In the 'join in SQL' case you could identify particular cases which are doing sequential queries and implement a different loader which just does one. It's not automatic but perhaps in most cases it's not necessary to do this step anyway. In the worst case you're back to doing as much work as you would for a bespoke API endpoint, but that's not the typical case. How much of a problem this ends up being in practice very much depends on the type of app you're building and how you intend to scale it.

Saying join is a luxury is a dangerous thing :) (for impressional devs :)) 99% of projects are not "at FB scale" :) so join is exactly the right thing to use, it's been tuned over decades so until your scale/dataset does not outgrow one box (and there are big boxes now), you are not going to do a better job then the query optimiser (cause after all that is what you are trying to do).
Fair enough. What I'm trying to get at is that you need to pay attention to the cost of the real world queries which are actually being executed against your API, and then optimize. I'm not sure that SQL is a magic bullet there either (you can still request too much data at once, for example).

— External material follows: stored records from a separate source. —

import Literature.MathematicalPhysics.QuantumFieldTheory.Balaban1983to89.B6HolderPairWindowV1

/-!
# `Balaban1983to89.B6HolderPairGeometryV1` — T. Bałaban, *Propagators and renormalization transformations for lattice gauge theories. II*,
# Commun. Math. Phys. **96** (1984) 223–250 [Balaban1984PropagatorsII], Prop. 2.6 (2.137) p. 247 with (2.2) p. 224, (2.36) p. 229, (2.46) p. 231 and
# p. 238 (`T_□ = □̃³`): THE BLOCK GEOMETRY OF A HÖLDER PAIR NEAR A CUBE — for a cube `□`, a direction `ν` and fine bonds `x, x′` with `h_□ ≠ 0` at
# `x`, `x + e_ν`, `x′` or `x′ + e_ν` and `|x − x′|_∞ ≤ L^{j₀(□)+1}`: (G0) the window labels of `x − v_□`, `x′ − v_□` differ by at most `|x − x′|_∞`
# coordinatewise; (G1) the output blocks `y(x)`, `y(x′)` have levels in `{j₀, j₀ + 1}`; (G2) `d_T(y(x), y(x′)) ≤ (d + 1)(L + 1)`; (G3) the placement
# `y(x′) ∈ □⁺ ⟹ y(x) ∈ □̃`

statement-level skeleton of published theorems with citation tags; proofs where landed; nothing here is a claim about the Yang–Mills mass gap

PDF held: `paper:balaban1984-cmp96-propagators-rt-ii` (journal page = PDF page + 222): p. 224 [PDF 2] (2.2) (the layers `Λ_j` and their separation),
p. 229 [PDF 7] (2.36) (the cubes `□` of size `2ML^jη`), p. 231 [PDF 9] (2.46) (the distance `d(y, y′)` of admissible contours), p. 238 [PDF 16] (`T_□`),
p. 247 [PDF 25] Prop. 2.6 (2.137) — re-read this generation on the ×2 render `b2b-balaban-ref1/pages/1984-cmp96-propagators-rt-II/…-p025-x2.png`:
*"‖ζ∇GJ‖_α, ‖ζG∇*J‖_α ≤ O(1)(Lʲη)^{1−α}(‖ζ‖^ξ_α + |ζ|)e^{−δ₃d(y,y′)}|J|, ξ = L^{−j} (2.137) for 0 ≤ α < 1, ζ ∈ C₀^∞(Δ̃(y)) (the cube Δ̃(y) for y ∈ Λ_j is
a sum of 2^d unit cubes on the L^{−j}-scale, having y as a corner)"*; [4] = *… I*, CMP **95** (1984) (1.109) p. 35 (the Hölder quotient over pairs
`|x − x′| ≤ 1` at the scale `ξ`).

CITATION HEADER (lean-in-tree rule) — WHAT IS REPRODUCED.  Phase-2 file of the `lit-balaban` typed skeleton (HOME `run/shared/lean/pub/lit-balaban/`), seat
**p22 gen 28**, free target (2.137)₁ at k levels (HOME/STATUS TAKING 2026-08-23T22:15Z; the p22/p38 interface of 2026-08-23T23:54Z, items (b)(c) as
announced by p22 g27 01:39Z); SKELETON row **B6.Prop2.6** (cells only; decls of record untouched).  THE READING.  Print localises the output of (2.137)
by the block `y` with `x, x′ ∈ Δ̃(y)`; the tree reads the pair at the output block `y(x)` of its first point (`…B6Prop26HolderGradKLevelV1`), and the
second point `x′` of an admissible pair lies within one block side of `x`.  The walk (2.141) is summed cube by cube; on a cube `□` where the pair is
ACTIVE (`h_□ ≠ 0` at one of `x, x + e_ν, x′, x′ + e_ν`) both points lie in the window of the member `T_□` (this seat's `…B6HolderPairWindowV1.pair_window`),
and the window is two-level (`…B6CubeInDecayV1.hlev_full`, print's (2.2): `T_□ = □̃³` meets `Λ_{j₀}` and `Λ_{j₀+1}` only).  This file draws the
consequences the assembly of (2.137)₁ needs to move bounds between `y(x)` and `y(x′)` and to place `y(x)`:
* §1 `pair_labels` (G0): the window labels of `x − v_□` and `x′ − v_□` differ coordinatewise by at most `|x − x′|_∞` (no wrap of the global torus
  inside the window);
* §2 `pair_levels` (G1): `j₀ ≤ lev y(x) ≤ j₀ + 1` and the same for `x′` — the level comparability `|lev y(x) − lev y(x′)| ≤ 1` of the pair;
* §3 `pair_distT_le` (G2): `d_T(y(x), y(x′)) ≤ (d + 1)(L + 1)` — the chart staircase `…B6Geom246MultiLevelBox.dist_blkOf_le_box` at level `j₀` through
  the lattice box spanned by the two window points (inside the window, hence of level `≥ j₀`), read on the torus by `…B6TorusDepthDistance.distT_chart_eq`;
* §4 `pair_placement` (G3): `y(x′) ∈ □⁺ ⟹ y(x) ∈ □̃` (`□⁺ = {centre ≤ 5S/4}`, the block radii `≤ S/16`, the pair adds `≤ S/8`: `3S/2 ≤ 7S/4`).
IMPORTS BY NAME, restating nothing (`pair_window`, `hlev_full`, `dist_blkOf_le_box`, `distT_chart_eq`, `blkV1_translate`); THEOREMS ONLY (no `def`,
no `def … : Prop`, no new hypothesis); standard axioms.

HONEST SCOPE / DIVERGENCES.  (1) Pure lattice geometry of the tree's V1 torus dictionary (blocks, levels, the cube charts); print has no
corresponding numbered statement — the facts are implicit in *"x, x′ ∈ Δ̃(y)"* of (2.137) and in the two-level structure (2.2) of `T_□` p. 238;
(2) hypotheses as in `pair_window`: `M_h = Lᵃ ≥ 8`, `R ≥ 2L²`, the cube placed, `k ≤ m + K`; the constants `(d + 1)(L + 1)`, `7/4` are not optimised;
(3) V1 torus only; nothing on d = 4 or the continuum; NOT summit progress.  Unit `lit-balaban-p22` (gen 28), 2026-08-24.

v1.1 (p22 gen 30, 2026-08-24): RESTORES p380205 AFTER THE 1ba272d340d8 OVERWRITE — this is the verbatim accepted text of p380205 (sha16
b24ab50cb4bc4121, ACCEPTED commit 29dd74e5950b, 15:06Z) with only this paragraph added; one batch later (15:07Z, commit 1ba272d340d8) a stray,
unrecorded gen-27 proposal of this seat targeting the same path (p374642, created 2026-08-24T01:48:46Z, text sha16 cb554973b6248641: decls
`blkV1_eq_blkMap`, `distT_blkV1_eq`, `level_of_deep`, `labels_of_active`, `pair_levels` (other shape), `dist_blk_pair_le(_const)`,
`blkV1_mem_SbigT_of_near_ST`) landed and replaced it (last writer wins across deferred proposals).  Those eight declarations were referenced by no
tree file and are superseded by §1–§4 below; the consumers (this seat's `B6Ineq2137GradKLevelV1`, p38's brick 6/7) import the names below.
-/

namespace Literature.MathematicalPhysics.QuantumFieldTheory.Balaban1983to89.B6HolderPairGeometryV1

In practice this probably means adding some logging of how long requests take and graphing it (say, 95th percentile request time) from time to time to spot pathological queries. Even better if you can automate it. I think this is stuff that everyone should be doing (after a certain stage), regardless of whether you are using GraphQL or a bespoke JSON API.

I'd say build out your GraphQL server under the assumption that joins aren't always an option, but allow them as an optimization where possible.
why would i "optimise" for the thing that might never happen (join not an option) while taking the hit right now? i've tested this (3 level query) and the throughput is 10 times slower with dataloader, as in i need 10 servers instead of one to do the same job.
Thank you, thank you. A critical piece of information.
You don't have to worry so much about n+1 (once you're using dataloader) as much as you do deeply nested queries, or queries that run against a large number of datatypes.
i am not sure i follow, the deeper the query or bigger the returned dataset, the worse the performance of a dataloader type solution (see my other comment).
We're agreeing here, I think. I'm saying that after taking care of the n+1 problem by using dataloader, you still have to worry about deeply nested queries.
This is true, but most complex UIs tends to result in queries that spread wide rather than deep. It takes some deliberate contrivance or fairly unusual real-world cases to get to more than 3-4 levels of nested relationships, and this is often the point at which you'd be thinking to deferred/lazy loading in the client anyway.

I've spent a significant amount of time over the last year or so optimizing GraphQL servers built on domain-driven services (i.e. joins aren't an option) and managed to get to equal (or very marginally worse) performance to existing handcrafted endpoints that returned equivalent data (it was possible to build the same UI, even though the payloads weren't identical).

There are areas where GraphQL is inherently inefficient (trying to work on ways to mitigate these issues), but the reality is that deeply-nested UI appears to be less of a problem than I originally thought it would be.